Israeli-Palestinian Conflict Raises Concerns for Indian Exporters
The ongoing Israel-Palestine conflict may lead to increased insurance premiums and shipping costs for Indian exporters, raising concerns within the international trade community. While experts believe that the conflict is unlikely to significantly impact trade volumes, it could affect the profitability of domestic exporters, particularly if the conflict escalates further.
Over the weekend, Israel experienced an unexpected and unprecedented multifront attack by the Hamas militant group, which governs the Gaza Strip, involving air, land, and sea offensives in its southern regions.
Global Trade Research Initiative (GTRI), a think tank specializing in international trade, warned that Indian merchandise exporters might face higher insurance premiums and shipping expenses due to the conflict. They suggested that India’s Export Credit Guarantee Corporation (ECGC) might impose higher risk premiums on Indian firms engaged in exports to Israel. ECGC, wholly owned by the Indian government, was established in 1957 to promote exports by providing credit risk insurance and related services.
Sharad Kumar Saraf, the founder chairman of Technocraft Industries India, a Mumbai-based exporter, acknowledged that the conflict could have a short-term impact on Indian exporters. However, he expressed concerns that if the conflict were to escalate, it could worsen the situation for exporters in the region.
Ajay Srivastava, co-founder of GTRI, emphasized that the trade could face serious disruption if operations at Israel’s three largest ports—Haifa, Ashdod, and Eilat—were affected.

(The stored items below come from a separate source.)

import Literature.NumberTheory.Rogawski1990.TwistedComparisonSpectralSide                  -- ★ the §13.5–13.10 dictionary: `TwistedComparisonData` (only its packet ∕ germ FIELDS are read here — no `Laws`)
import Summits.HodgeConjecture.HodgeConjecture.Theorems.R90S5ScPartnerEqPiSSigned           -- ★ (this seat, p861449) `eq_πs_of_charIdentityAtTestSigned` (the signed partner is THE chosen `πˢ`)
import Summits.HodgeConjecture.HodgeConjecture.Theorems.F0P3cDbTEnvelopeTrichotomy         -- ★ brings `MemXiFamily`, `CMCharIdentityPackageTestSigned`, `xiLocalChar`, the constituent currency (as in S5 file D)
import Literature.NumberTheory.Rogawski1990.CharIdentityOnTestFunctionsSignedLemmas        -- ★ `CMNonsplitCharIdentityAtTestSigned.πs`
import Summits.HodgeConjecture.HodgeConjecture.Theorems.F0P3cStCharTSCharField             -- ★ `qsForm_map_cmConjRingHom_transpose` : `(σΦ₃)ᵀ = Φ₃`
import Summits.HodgeConjecture.HodgeConjecture.Theorems.F0P3cStCharTSShellOrbitalGCan      -- ★ `F0P3cStCharTSShellOrbitalG.isUnit_det_qsForm` : `IsUnit (det Φ₃)`
import HarnessLib

/-!
# R90-TF · S5 «Ch. 13.3 multiplicity ∕ rigidity» — (QS-R♯) AT ONE INSTANCE, LAW-AGNOSTIC: from Thm 13.3.7's MEMBERSHIP CONSEQUENCE for `Π(ξ)` in the germ (`hMemLaw`,
# however obtained — ★ `mem_aPacket_of_m_ne_zero_of_laws` from the 15-law bundle, or the CORE-LAWS variant of LEAD #22 J-D2-3) + the NAMED PINS: every `v`-constituent of `P` is
# `πⁿ(ξ_v) ∘ e` OR the chosen `πˢ(ξ_v)` — NO `π² ∘ e` (JQ-S7-9)

Cell `hodgecm-mathlib`, crux H413 (`stmt-HodgeConjecture-24833`), route of record `HCCMUnconditional`; programme R90-TF (brief `director/R90-BRIEF.v2.md`
1f40d54518340a35), section S5 = Ch. 13.3 (base `R90-C133`), seat R90-C133-p01 (g0), socket S5#4 ROAD α; S5 RULING OF RECORD 15:57:13Z (J2) «`(𝔨) (hlaws)` + pins are FINE as
THEOREM hypotheses — helpers, honest, frozen», (J3) «S5 will then prove «pins hold for THE datum» + `Laws(THE datum) → (QS-R♯) ∧ …` from the ★ helpers»; LEAD #22 J-D2-3
«NO 15-hypothesis costume: a CORE-LAWS variant `aPacketMult_of_coreLaws` (R90-C131-p02's hand) is what S10-D consumes»; JQ-S7-9.  Lane `--supports stmt-HodgeConjecture-24833
--as helper`; ONE theorem, no definition, no instance, no notation, no `sorry`; Lines-free.  LAW-AGNOSTIC REFACTOR of ★ `xiRigiditySharpQsAt_of_laws_of_pins` (p861690): the ONLY
dictionary-level input of the §13.10 composition is Thm 13.3.7's MEMBERSHIP consequence «in the germ of `t(I_{ξ̃′})`, `m(π) ≠ 0 ⇒ π ∈ Π(ξ)`» for ONE A-packet `Pk` of `ξH` —
hypothesis `hMemLaw` — so this file depends on NO law bundle: feed it ★ `mem_aPacket_of_m_ne_zero_of_laws 𝔨 hlaws …` (15 laws) or the core-laws variant (7 laws) alike;
`hPin_1dim ∕ hPin_notTheta` are then inputs of THAT lemma, not of this one.  Uses the socket's own transfer-existence binder `hexv` and the Haar `ν_{G,v}` for the ★ uniqueness
of the signed partner.
HONEST LABEL: HC_CM is proved only modulo the 7 printed citations (2 remaining named inputs: hLiu418 = stmt-HodgeConjecture-24832, h413 = stmt-HodgeConjecture-24833)
until rung 0 closes; this file proves NO printed global statement outright — it proves print's §13.10 ¶3 deduction «`P ∈ Π(ξ)` ⇒ `P_v ∈ {πⁿ, πˢ}(ξ_v)`» FROM `𝔨.Laws` (class P on a
posited datum, through `hMemLaw`) and the pins; the content enters when `𝔨` is S10's CONCRETE datum (J3) and `hMemLaw` is Thm 13.3.7 for it.

## Pins (as in p861486; each USED; hypotheses on ONE `𝔨`, L8-clean)
`cls ∕ hPin_m` [§13.3 p. 201] · `ξH` [§13.3 p. 202] · `Pk ∕ hA ∕ hL ∕ hMemLaw` «`Pk = Π(ξH)` is an A-packet, `ξH ↦ Pk`, and `m ≠ 0` in the germ ⇒ `∈ Pk`» [Thm 13.3.7 p. 203; §13.10 p. 230] · `hPin_germ : MemXiFamily P … ξ → germRep cls = germI ξH` [Prop 13.2.2 (d); road γ] ·
`πsRec ∕ hPin_memA` «`cls ∈ Π(ξH)` ⇒ every `v`-constituent of `P` is `πⁿ ∘ e` or `πsRec`» [§13.3 p. 201; §13.1 p. 199 l. 6] · `hS3` «`⟨πⁿ ∘ e, some πsRec⟩` satisfies the SIGNED
[13.1.4]» [Prop 13.1.4].  THE PROOF: `hMemLaw` puts `cls` in `Pk = Π(ξH)`; `hPin_memA` gives `c = πⁿ ∘ e ∨ c = πsRec`; in the second case `πsRec` and the chosen
`((hQS ξ).1 v …).πs` are two signed partners of the same `πⁿ ∘ e`, so they are EQUAL (★ `eq_πs_of_charIdentityAtTestSigned`, `ε_v = ±1 ≠ 0`, transfer exists `hexv`).

[cite: Rogawski1990, §13.10 pp. 230–231; Thm 13.3.5 p. 202, Thm 13.3.7 p. 203; §13.3 p. 201; §13.1 p. 199, Prop. 13.1.3 (d), Prop. 13.1.4; §13.8 Prop. 13.8.1 p. 213; §4.9 Prop. 4.9.1 (a) p. 55]
[cite: LanglandsShelstad1987, §1]
-/

set_option autoImplicit false
-- the mandated namespace repeats the single-problem summit's segment (`HodgeConjecture.HodgeConjecture`)
set_option linter.dupNamespace false

noncomputable section

open NumberField IsDedekindDomain MeasureTheory
open scoped Matrix ComplexOrder

open Literature.NumberTheory Literature.NumberTheory.Automorphic Literature.NumberTheory.Automorphic.UnitaryGroup
open Literature.NumberTheory.Automorphic.IdeleClassGroup
open Literature.NumberTheory.GaloisRepresentations
open Literature.NumberTheory.Rogawski1990
open Summit.HodgeConjecture.HodgeConjecture.Cruxes.H413

namespace Summit.HodgeConjecture.HodgeConjecture.R90.S5

set_option synthInstance.maxHeartbeats 400000 in
set_option maxHeartbeats 8000000 in
open scoped Classical in
/-- **(QS-R♯) AT ONE INSTANCE `(L, P, ξ, v)`, LAW-AGNOSTIC**: with the (QS-U) local data at `v` (families `Δ, m_H, m_G, ν_G, ν_H`, the SIGNED Q-package `hQS`, transfer
existence `hexv` at `v`, Haar `ν_{G,v}`), a ★ twisted-comparison datum `𝔨`, ONE A-packet `Pk` of `ξH` satisfying Thm 13.3.7's membership consequence in the germ (`hMemLaw`:
«`ψ_G(t(π)) = t(I_{ξ̃′})`, `m(π) ≠ 0` ⇒ `π ∈ Pk`») and the pins `cls ∕ hPin_m ∕ hPin_germ ∕ πsRec ∕ hPin_memA ∕ hS3` reading `(P, ξ, v)`: EVERY `v`-constituent `c` of the discrete `P`
with `MemXiFamily P … ξ` is `πⁿ(ξ_v) ∘ e` OR `((hQS ξ).1 v …).πs` — «`P_v ∈ Π(ξ_v) = {πⁿ(ξ_v), πˢ(ξ_v)}`», no `π² ∘ e`.  (`hMemLaw` ⇒ `cls ∈ Pk` ⇒ `hPin_memA`; ★
`eq_πs_of_charIdentityAtTestSigned` identifies `πsRec` with the chosen partner.)  ★ `xiRigiditySharpQsAt_of_laws_of_pins` = this ∘ ★ `mem_aPacket_of_m_ne_zero_of_laws`.
[cite: Rogawski1990, §13.10 pp. 230–231; Thm 13.3.7 p. 203; §13.3 p. 201; §13.1 Prop. 13.1.3 (d), Prop. 13.1.4 p. 199] -/
theorem xiRigiditySharpQsAt_of_memLaw_of_pins (L : Type) [Field L] [NumberField L] [IsCMField L]
    [∀ v : HeightOneSpectrum (𝓞 ↥(maximalRealSubfield L)), MeasurableSpace ((cmDatum L 3 (qsForm L)).Local v)]
    [∀ v : HeightOneSpectrum (𝓞 ↥(maximalRealSubfield L)),
      MeasurableSpace ((cmDatum L 2 (Matrix.of fun i j : Fin 2 => if i.val + j.val + 1 = 2 then (1 : L) else 0)).Local v ×
        (cmDatum L 1 (Matrix.of fun i j : Fin 1 => if i.val + j.val + 1 = 1 then (1 : L) else 0)).Local v)]
    [∀ (v : HeightOneSpectrum (𝓞 ↥(maximalRealSubfield L)))
        (a : ((cmDatum L 2 (Matrix.of fun i j : Fin 2 => if i.val + j.val + 1 = 2 then (1 : L) else 0)).Local v ×
          (cmDatum L 1 (Matrix.of fun i j : Fin 1 => if i.val + j.val + 1 = 1 then (1 : L) else 0)).Local v)),
      MeasurableSpace (((cmDatum L 2 (Matrix.of fun i j : Fin 2 => if i.val + j.val + 1 = 2 then (1 : L) else 0)).Local v ×
          (cmDatum L 1 (Matrix.of fun i j : Fin 1 => if i.val + j.val + 1 = 1 then (1 : L) else 0)).Local v) ⧸
        Subgroup.centralizer ({a} : Set ((cmDatum L 2 (Matrix.of fun i j : Fin 2 => if i.val + j.val + 1 = 2 then (1 : L) else 0)).Local v ×
          (cmDatum L 1 (Matrix.of fun i j : Fin 1 => if i.val + j.val + 1 = 1 then (1 : L) else 0)).Local v)))]
    [∀ (v : HeightOneSpectrum (𝓞 ↥(maximalRealSubfield L))) (γ : (cmDatum L 3 (qsForm L)).Local v),
      MeasurableSpace ((cmDatum L 3 (qsForm L)).Local v ⧸ Subgroup.centralizer ({γ} : Set ((cmDatum L 3 (qsForm L)).Local v)))]
    (Δ : ∀ v : HeightOneSpectrum (𝓞 ↥(maximalRealSubfield L)), LocalTransferFactor L (qsForm L) v)
    (mH : ∀ v : HeightOneSpectrum (𝓞 ↥(maximalRealSubfield L)),
      OrbitalMeasureFamily ((cmDatum L 2 (Matrix.of fun i j : Fin 2 => if i.val + j.val + 1 = 2 then (1 : L) else 0)).Local v ×
        (cmDatum L 1 (Matrix.of fun i j : Fin 1 => if i.val + j.val + 1 = 1 then (1 : L) else 0)).Local v))
    (mG : ∀ v : HeightOneSpectrum (𝓞 ↥(maximalRealSubfield L)), OrbitalMeasureFamily ((cmDatum L 3 (qsForm L)).Local v))
    (νG : ∀ v : HeightOneSpectrum (𝓞 ↥(maximalRealSubfield L)), Measure ((cmDatum L 3 (qsForm L)).Local v))
    (νH : ∀ v : HeightOneSpectrum (𝓞 ↥(maximalRealSubfield L)),
      Measure ((cmDatum L 2 (Matrix.of fun i j : Fin 2 => if i.val + j.val + 1 = 2 then (1 : L) else 0)).Local v ×
        (cmDatum L 1 (Matrix.of fun i j : Fin 1 => if i.val + j.val + 1 = 1 then (1 : L) else 0)).Local v))
    [∀ v : HeightOneSpectrum (𝓞 ↥(maximalRealSubfield L)), BorelSpace ((cmDatum L 3 (qsForm L)).Local v)]
    [∀ v, (νG v).IsHaarMeasure]
    (μω : HeckeCharacter L) (hμu : μω.IsUnitary)
    (hQS : CMCharIdentityPackageTestSigned L (qsForm L) (F0P3cStCharTSCharField.qsForm_map_cmConjRingHom_transpose L) (F0P3cStCharTSShellOrbitalG.isUnit_det_qsForm L) νH νG μω hμu Δ mH mG)
    (ξ : OneDimAutRepH L)
    (μA : Measure (adelicGroupData (↥(maximalRealSubfield L)) L (IsCMField.complexConj L) 3 (qsForm L)).automorphicQuotient)
    [(adelicGroupData (↥(maximalRealSubfield L)) L (IsCMField.complexConj L) 3 (qsForm L)).IsAutomorphicMeasure μA]
    (P : DiscreteAutomorphicRep (adelicGroupData (↥(maximalRealSubfield L)) L (IsCMField.complexConj L) 3 (qsForm L)) μA)
    (hmem : MemXiFamily P (F0P3cStCharTSCharField.qsForm_map_cmConjRingHom_transpose L) (F0P3cStCharTSShellOrbitalG.isUnit_det_qsForm L) μω hμu ξ)
    (v : HeightOneSpectrum (𝓞 ↥(maximalRealSubfield L))) (hns : ∀ w : PlacesOver L v, IsCMField.complexConj L • w.1 = w.1)
    (hexv : IsLocalDeltaTransferExists L (qsForm L) v (Δ v) (mH v) (mG v) Literature.NumberTheory.Rogawski1990.IsLocSmooth
      Literature.NumberTheory.Rogawski1990.IsLocSmooth)
    (T : GL (Fin 3) (LocalRing L v)) (a : LocalRing L v) (ha : IsUnit a)
    (h : formCongr (conjLocal L (IsCMField.complexConj L) v) T ((qsForm L).map (algebraMap L (LocalRing L v))) =
      a • (Matrix.of fun i j : Fin 3 => if i.val + j.val + 1 = 3 then (1 : L) else 0).map (algebraMap L (LocalRing L v)))
    [MeasurableSpace (Gqs L v ⧸ Subgroup.center (Gqs L v))] [BorelSpace (Gqs L v ⧸ Subgroup.center (Gqs L v))]
    (μZ : Measure (Gqs L v ⧸ Subgroup.center (Gqs L v))) [μZ.IsHaarMeasure]
    (π2 πn : IrrClass (Gqs L v))
    (hK : KeysCaseTwoLabels L v (μω.semilocalComponent L v) (torusLocalComponent L (IsCMField.complexConj L) v ξ.η)
      (torusLocalComponent L (IsCMField.complexConj L) v ξ.ψ) π2 πn)
    (hn : ¬ πn.IsSquareIntegrable μZ)
    -- the ★ dictionary datum (fields only) and Thm 13.3.7's membership consequence for ONE A-packet of `ξH`
    {TGt TG TH : Type} (𝔨 : TwistedComparisonData TGt TG TH)
    (ξH : 𝔨.𝔊.PacketH) (Pk : 𝔨.𝔊.Packet) (hA : 𝔨.𝔊.IsAPacket Pk) (hL : 𝔨.𝔊.liftsTo ξH Pk)
    (hMemLaw : ∀ π : 𝔨.𝔊.Rep, 𝔨.germRep π = 𝔨.germI ξH → 𝔨.𝔊.m π ≠ 0 → 𝔨.𝔊.mem π Pk)
    -- PINS (dictionary → record), one named binder each
    (cls : 𝔨.𝔊.Rep) (hPin_m : 𝔨.𝔊.m cls ≠ 0)
    (hPin_germ : MemXiFamily P (F0P3cStCharTSCharField.qsForm_map_cmConjRingHom_transpose L) (F0P3cStCharTSShellOrbitalG.isUnit_det_qsForm L) μω hμu ξ →
      𝔨.germRep cls = 𝔨.germI ξH)
    (πsRec : IrrClass ((cmDatum L 3 (qsForm L)).Local v))
    (hPin_memA : ∀ Pk : 𝔨.𝔊.Packet, 𝔨.𝔊.IsAPacket Pk → 𝔨.𝔊.liftsTo ξH Pk → 𝔨.𝔊.mem cls Pk →
      ∀ c : IrrClass ((cmDatum L 3 (qsForm L)).Local v),
        (IrrClass.comap (localPiEquiv L (IsCMField.complexConj L) 3 (qsForm L) v) c).IsConstituentOf
            (P.finRep.smoothPart.toRepresentation.comp (inclPlace (↥(maximalRealSubfield L)) L (IsCMField.complexConj L) 3 (qsForm L) v)) →
        c = IrrClass.comap (cmDatumLocalCongr L v T ha h).symm πn ∨ c = πsRec)
    (hS3 : (⟨IrrClass.comap (cmDatumLocalCongr L v T ha h).symm πn, some πsRec⟩ : CMLocalAPacket L (qsForm L) v).CharIdentityAtTest L (qsForm L) v
      (fun c' f => (if ∃ z : LocalRing L v, IsUnit z ∧ a = z * conjLocal L (IsCMField.complexConj L) v z then (1 : ℂ) else -1) *
      c'.smoothTrace (νG v) f)
      (ξ.xiLocalChar v) (νH v) (Δ v) (mH v) (mG v)) :
    -- (QS-R♯) at this instance: every v-constituent of P is πⁿ ∘ e or THE chosen πˢ(ξ_v) of `hQS` (no π² ∘ e)
    ∀ c : IrrClass ((cmDatum L 3 (qsForm L)).Local v),
      (IrrClass.comap (localPiEquiv L (IsCMField.complexConj L) 3 (qsForm L) v) c).IsConstituentOf
          (P.finRep.smoothPart.toRepresentation.comp (inclPlace (↥(maximalRealSubfield L)) L (IsCMField.complexConj L) 3 (qsForm L) v)) →
      c = IrrClass.comap (cmDatumLocalCongr L v T ha h).symm πn ∨
        c = ((hQS ξ).1 v hns T a ha h μZ π2 πn hK hn).πs := by
  intro c hc
  rcases hPin_memA Pk hA hL (hMemLaw cls (hPin_germ hmem) hPin_m) c hc with hπn | hπs
  · exact Or.inl hπn
  · refine Or.inr ?_
    rw [hπs]
    exact eq_πs_of_charIdentityAtTestSigned L (qsForm L) v (F0P3cStCharTSCharField.qsForm_map_cmConjRingHom_transpose L)
      (F0P3cStCharTSShellOrbitalG.isUnit_det_qsForm L) hexv (νG v) (by split_ifs <;> norm_num)
      ((hQS ξ).1 v hns T a ha h μZ π2 πn hK hn) hS3

end Summit.HodgeConjecture.HodgeConjecture.R90.S5

end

These ports handle a wide range of shipments, including agricultural products, chemicals, electronics, machinery, and vehicles. Eilat port, situated on the Red Sea, serves as a significant gateway for India’s merchandise trade with Israel. Fortunately, there have been no reports of port disruptions so far. Srivastava noted that the real impact on trade would depend on the duration and intensity of the conflict.
In the fiscal year 2022-2023, India’s merchandise and services trade with Israel is estimated to reach USD 12 billion. Merchandise exports from India to Israel during this period amounted to USD 8.4 billion, with imports from Israel totaling USD 2.3 billion, resulting in a merchandise trade surplus of USD 6.1 billion. Key exports from India to Israel include diesel, polished diamonds, electronics, telecom components, potassium chloride, and herbicides. In addition to merchandise trade, both countries engage in extensive IT services trade, collaborate in agriculture, water technology, and renewable energy research, and are exploring a free trade agreement.
The article also highlighted the significant bilateral ties between India and Israel in tourism, medical innovation, and investments. Indian hospitals import medical equipment and technology from Israel, while Israeli firms invest in Indian healthcare startups. Both nations maintain a robust presence of businesses, including Sun Pharma, Tata Consultancy Services, Wipro, Tech Mahindra, State Bank of India, Larsen & Toubro, and Infosys in Israel. Israeli companies have also made substantial investments in India, particularly in renewable energy, real estate, water technologies, and research and development centers.
Between April 2000 and June 2023, Israeli companies have invested USD 286 million in India, highlighting the growing economic partnership between the two countries.